- Developer: Noodle Cat Games
- Publisher: Noodle Cat Games
- Platforms: PlayStation 5; Windows; Xbox Series X/S;
- Release: TBA
- Genre: Action RPG
- Modes: Single-player, Multiplayer

= Cloudheim =

Cloudheim is a cooperative action role-playing game developed and published by Noodle Cat Games. Set in a Norse-inspired world, players control ancient warriors to restore the world after Ragnarök. It features gameplay systems that alternate between combat and base building.

The game was released for Windows as early access on 4 December 2025. A full release as well as console release for PlayStation 5 and Xbox Series X/S is planned to be in 2026.

==Premise==
Players take role of ancient warriors who have been revived to help restore the Norse-inspired world after Ragnarök.

==Gameplay==
Cloudheim is an action role-playing game that supports online cooperative gameplay. The game is playable as either solo or up to 4-player multiplayer. The game is based on fast-paced combat fighting numerous enemies, and players are able to use various abilities like dodge or triple jump. Every ability is limited by a certain number of charges, and players spend past the point, it will build up the "mana burn" meter which, if filled up, will slow down the player character and make them lose access to any abilities.

The game additionally features a base-building system that takes place on a flying turtle named Odin's Shell, where you can build crafting devices, specialized structures, and decorations. Players can craft a range of weaponry and equipment, which are able to conjure effects like tornadoes or explosions. Little critters named Blins can be assigned to certain places to perform jobs like creating materials for crafting.

A shop can be set up on Odin's Shell, which can sell products to non-playable characters and earn currency. A variety of improvements to the shop, like displaying correct items or housing decorative banners, can influence shopper behavior and increase profits. The shop system is used for further progressing the building system.

==Development and release==
Cloudheim is a debut title by Noodle Cat Games, a development studio founded by former developers from Epic Games, Electronic Arts, Codemasters, Disney, and Bioware. David Hunt, CEO and founder of the company, described the game as a co-op action RPG with the "juggling from fighting games".

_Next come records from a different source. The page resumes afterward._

/-!
# Crux `JetchevIrreducibleReadingByName` (item 20165, shared K8-t′ / K9) and crux `WildJetchevBoundAtP` (19941, K9): the
# irreducible H63 KERNEL-INPUTS assembly ([J] Thm. 5.2 at a core vertex, `E[p]` irreducible, `p ∣ N_E`) with Gross's
# Prop. 5.3 STRUCK AT THE POINT OF USE — k8t-c4 g9's Čebotarev-free `tamagawaExponent_le_mInfty_of_kernelInputs_of_irreducible_of_heegner`
# (p519470) re-run byte-for-byte with the binders `(ε, hε, h53)` REMOVED — seat `bsd-potss-k9-c4` g9; `--supports 20165`,
# helper; route-free; nothing booked, no item closed, BSD is not proved by any of this

WHAT. p519470's assembly consumes Gross Prop. 5.3 (`h53`, the unguarded `∀ m` schema with a Fricke sign `ε = ±1`) ONLY through
the sign lemma `JetchevIrreducibleReadingThm52Bricks.exists_sign_conjAct_kolyvaginClass_of_prop53_of_irreducible`, at the core
vertex `c` and at the levels `cℓ`. That sign is now UNCONDITIONAL on an irreducible row:
`JetchevIrreducibleReadingSign.sign_conjAct_kolyvaginClass_of_irreducible` (this seat: Prop. 5.3 at the divisors of a Kolyvagin
conductor is the THEOREM `JET.exists_mem_ringClassGal_isOfFinAddOrder_conj_sub_smul`, bsd-jet read-1 g10 p525846; admissibility
from irreducibility, k8t-c4 g8). So this file is p519470 with `ε := −w(E)`: the parameters `(ε : ℤ) (hε : ε = 1 ∨ ε = −1) (h53 : …)`
are DELETED, `he' : e' = ε·(−1)^{#c.primeFactors}` becomes `he' : e' = −w(E)·(−1)^{#c.primeFactors}`, the two sign calls are fed by
the theorem; and the binders `hcop′`/`hGZ` ([GZ86 III (3.1)] receptacle schema) are REPLACED by what the assembly consumes of them —
the Kummer membership `hKum` of the classes at the places not over their conductor (k8t-c4 g8's brick, or this seat's Kolyvagin-GUARDED
twin `JetchevIrreducibleStringent.localization_kolyvaginClass_mem_kummerSelmerStructure_of_GZ31_of_irreducible_kolyvagin`, fed one
layer up) — so the `hGZ` scope fix (bsd-jet read-1 ADD-9 ANNEX-5 §2) does not touch this file; everything else byte-for-byte (the two
CM facts `hCM1`, `hCM2` stay as binders here — they are `_holds` theorems, discharged one layer up as before).
KERNEL STATE of the hardest stubs after this file and its sequels (`…LocalFactsNoProp53`, the NamedPrint end forms re-issued):
**Sig.H63IRowObjectsAddv / H63Ip ⟸ {h44I} ∪ named print {hPT, hGZ (guarded, + hcop′)}** — Gross 5.3 is gone from the displayed
inputs of both cruxes, and so is the gap h49str (fed in frame from hGZ, sequel `…JetchevIrreducibleStringent`). CONDITIONAL on the remaining displayed inputs; nothing asserted about any curve.

References: [cite: Jetchev2008, Thm. 5.2 (p. 821) and proof; Prop. 4.9, Lemma 4.3; Lemma 5.1, Prop. 4.4; Rem. 6.2; §4.1.3]
[cite: McCallumLMS1991, §3 Cor. 3.2, §4 Prop. 4.4, §5 (p. 305)] [cite: GrossLMS1991, Prop. 3.7, Prop. 5.3,
Prop. 5.4 (1), Prop. 6.2 (1), (4.1)] [cite: GrossZagier1986, III (3.1)].
-/



set_option autoImplicit false
-- the Theorems directory repeats the summit name (sibling precedent `KatoDescentPotSupersingularAssembly.lean`)
set_option linter.dupNamespace false
import Literature.NumberTheory.Transcendental.ZilberSaturation
import Literature.NumberTheory.Transcendental.ZilberFieldHomogeneity
import HarnessLib

/-!
# Γ-isomorphisms over an isomorphism of bases ("twisted" Γ-isomorphisms)

M. Bays, J. Kirby, *Pseudo-exponential maps, variants, and quasiminimality*, Algebra & Number
Theory 12 (2018), §3 (Def. 3.10: embeddings/isomorphisms of Γ-fields) and §5 (Def. 5.2:
`ℵ₀`-saturation in arrow form); J. Kirby, *On quasiminimal excellent classes*, J. Symbolic
Logic 75 (2010), Thm 2.1 (isomorphisms between countable closed sets extend across generic
elements). The tree's `GammaField.IsGammaIso K c c'` (`ZilberSaturation.lean`) renders
"`c ↦ c'` is an isomorphism of Γ-fields `⟨K c⟩ ≅ ⟨K c'⟩` **over `K`**": the base Γ-field
`K₀ = ℚ(K, exp K)` is fixed *pointwise*. Kirby's Thm 2.1 — and its instance
`IsZilberField.eclIso_extension` (`ZilberFieldQuasiminimal.lean`) — is about extending an
arbitrary isomorphism `g : G ≅ G'` between two *different* closed sets, so the base is moved.
This file sets up the corresponding notion inside one exponential field `F`: two bases
`K₁, K₂ ≤ F` (`ℚ`-subspaces) with a ring isomorphism `σ : ℚ(K₁, exp K₁) ≃ ℚ(K₂, exp K₂)` of
their Γ-fields, and

* `GammaField.IsEBaseIso K₁ K₂ σ` — `σ` is an isomorphism of Γ-fields: `σ(K₁) = K₂` and
  `σ (exp x) = exp (σ x)` on `K₁`;
* `GammaField.IsGammaIsoTw σ c c'` — **`c ↦ c'` is an isomorphism of Γ-fields
  `⟨K₁ c⟩ ≅ ⟨K₂ c'⟩ over `σ`**: for every level `M` and every polynomial `P` over `K₁⁰`,
  `P(c, exp (c/M!)) = 0 ↔ P^σ(c', exp (c'/M!)) = 0` (the ideal of relations of the level-`M`
  generators over `K₂⁰` is the `σ`-transport of that over `K₁⁰`). For `K₁ = K₂`, `σ = id` this
  is exactly `IsGammaIso` (`isGammaIsoTw_refl_iff`).

and proves, mirroring `ZilberSaturation.lean` for `IsGammaIso`:

* groupoid structure: `IsGammaIsoTw.symm` (over `σ⁻¹`), composition with (untwisted)
  Γ-isomorphisms over `K₁` / `K₂` on either side (`IsGammaIso.trans_tw`, `IsGammaIsoTw.trans`,
  `IsGammaIsoTw.isGammaIso_of_left`), restriction to sub-tuples (`IsGammaIsoTw.comp`),
  `apply_eq_iff`, base constants (`IsGammaIsoTw.eq_of_eq_coe`);
* **faithfulness**: the glued field isomorphism
  `IsGammaIsoTw.fieldEquiv : K₁⁰(allGens c) ≃+* K₂⁰(allGens c')` extending `σ` with
  `lvGens M c ↦ lvGens M c'` (hand-glued level homomorphisms, then fraction fields), which is
  an isomorphism of Γ-fields when `σ` is one (`IsGammaIsoTw.fieldEquiv_exp`: it maps `K₁ + ℚc`
  onto `K₂ + ℚc'` and commutes with `exp` there), and the converse
  `isGammaIsoTw_of_ringHom`; summary `isGammaIsoTw_iff_exists_ringEquiv`.

This is the vocabulary of the twisted (two-base) form of Bays–Kirby's `ℵ₀`-saturation over a
closed base (Prop. 11.2), needed for Kirby's Thm 2.1 for Zilber fields. Everything here is
proved and elementary.

## References

* M. Bays, J. Kirby, *Pseudo-exponential maps, variants, and quasiminimality*, Algebra & Number
  Theory 12 (2018) 493–549: Def. 3.8, Def. 3.10, Def. 3.15, Def. 5.2.
* J. Kirby, *On quasiminimal excellent classes*, J. Symbolic Logic 75 (2010) 551–564: Thm 2.1.
-/

noncomputable section

open Set

universe u

namespace Literature.NumberTheory.Transcendental

namespace GammaField

open Literature.ModelTheory.ExponentialFields.ExponentialRing ZilberHomogeneity

variable {F : Type u} [Field F] [CharZero F] [Literature.ModelTheory.ExponentialFields.ExponentialRing F]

The game was announced in February 2025 for PlayStation 5, Windows, and Xbox Series X/S. A free demo was published temporarily in October 2025, letting players experience the first two chapters in the storyline. The game was launched in early access for Windows via Steam and Epic Games Store on 4 December. Noodle Cat Games have launched limited-time events for Cloudheim, with the first Frostfall winter event updated to the game on 27 December 2025.

A full release for the consoles and PC is planned to be in 2026.